# Your assignment:
Bring together all lines of the material below that contain the string "false".

※ ※ ※

/-!
# Crux 4's algebraic chain at a NON-SPLIT multiplicative Eisenstein prime READ ON THE UNRAMIFIED DUALS: a transfer principle
# `GrDualData ↔ DatumDualData` along `grSelmer = unrSelmer`, and `λ(𝔛^{Sf}_f) = λ(𝔛^{nr}_{θsub}) + λ(𝔛^{nr}_{θquot}) +
# Σ_{w∈Sf}(λ𝒫_w(θsub) + λ𝒫_w(θquot))` for the PRIMITIVE UNRAMIFIED character duals (the x1 cell's [BR] currency), mod PUB ×9
# (cell `bsd-eis`, width seat `bsd-line-x2-p2` gen 8; crux 4 `BSDpOnCellC` stmt-BirchSwinnertonDyer-19034, line b1 v12 UNCHANGED)

WHY. The wall `stub_imprimitiveCount` of line b1 at a non-split `p ‖ N` is, after this seat, «PUB ×9 + hAN» with hAN = [AN∘BR]
(p659330); splitting hAN into the unprinted analytic comparison [AN] and Rubin's main conjecture [BR] requires [BR] in the currency
of hAN's `GrDualData … ∅ γ` (CGLS's STRICT primitive duals), whereas the cell's [BR] programme (x1: `CharMainConjOnTree`,
`IwasawaTwoVariable.charMainConj_conclusion_of_rubin`, KY Thm. 1.2.2 `Rubin Hida`) speaks about `GreenbergVatsal2000.DatumDualData`
of `KellerYin2024.unrSelmer … ∅` (Keller–Yin's UNRAMIFIED primitive duals). By p660721 + p661243 the two Selmer groups COINCIDE for
both residual characters at a non-split multiplicative datum; this file turns that equality of groups into a transfer of
`Λ`-module statements between the two kinds of dual data (same underlying `X`), and restates the chain accordingly.

WHAT.
* §1 `GrDualData`/`DatumDualData` transfer (GENERIC discrete `M`, any `κ`, `v̄`, `S₀`, `γ`): along `h : grSelmer κ M v̄ S₀ = unrSelmer κ M v̄ S₀`
  every unramified dual datum `D` yields a strict dual datum with the SAME module `D.X` and conversely; packaged as
  `prop_datumDualData_of_forall_grDualData` / `prop_grDualData_of_forall_datumDualData`: a property of `Λ`-modules holding for
  the `X` of every strict (resp. unramified) dual datum holds for the `X` of every unramified (resp. strict) one.
* §2 at a NON-SPLIT multiplicative Eisenstein datum (binders of g7's p654300 / this seat's p659748), for a residual pair and ANY
  UNRAMIFIED primitive dual data `D0sub`, `D0quot : DatumDualData κ γ (charModule ∅ θ) (bdpData …) ∅`:
  `unrDual_moduleFinite_isTorsion_mu_of_not_split_of_facts` — `D0.X` finitely generated, `Λ`-torsion, `μ = 0` (= the conclusion of
  Keller–Yin Thm. 1.2.2 `Rubin Hida` for both residual characters, here from CGLS Prop. 1.2.5's module clause [PUB] + kernel);
  **`lambdaInvariant_xAc_eq_add_add_sum_unr_of_not_split_of_facts`** — `λ(XAc E_K p κ v̄ ↑Sf γ) = λ(D0sub.X) + λ(D0quot.X) +
  Σ_{w∈Sf}(charLocalLambda θsub w + charLocalLambda θquot w)` mod PUB ×9 ([ALG-imp] + [PWL-θ] on the unramified primitive duals).

HONEST FRAMING: tool/assembly theorems (no definition, no named fact, no `sorry`); §1 unconditional, §2 conditional BY NAME on PUBLISHED
facts (CGLS22 ×5, Greenberg ×4); closes no stub of v12; BSD / Mazur's MC / IMC proved for no curve.

References: [CastellaGrossiLeeSkinner2022] Thm. 1.2.2 (proof), Prop. 1.2.5, §1.4; [KellerYin2024] Thm. 1.2.2, Prop. 1.2.5, Thm. 1.4.1,
Lemma 5.1.1 (arXiv:2402.12781v2); [GreenbergVatsal2000] §2 p. 17; [Greenberg1989] §1.
-/

set_option autoImplicit false
set_option linter.dupNamespace false -- the summit namespace `…BirchSwinnertonDyer.BirchSwinnertonDyer.Theorems` (Sub = Summit, D-0017) trips it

※ ※ ※

# Written solution:
set_option autoImplicit false
set_option linter.dupNamespace false -- the summit namespace `…BirchSwinnertonDyer.BirchSwinnertonDyer.Theorems` (Sub = Summit, D-0017) trips it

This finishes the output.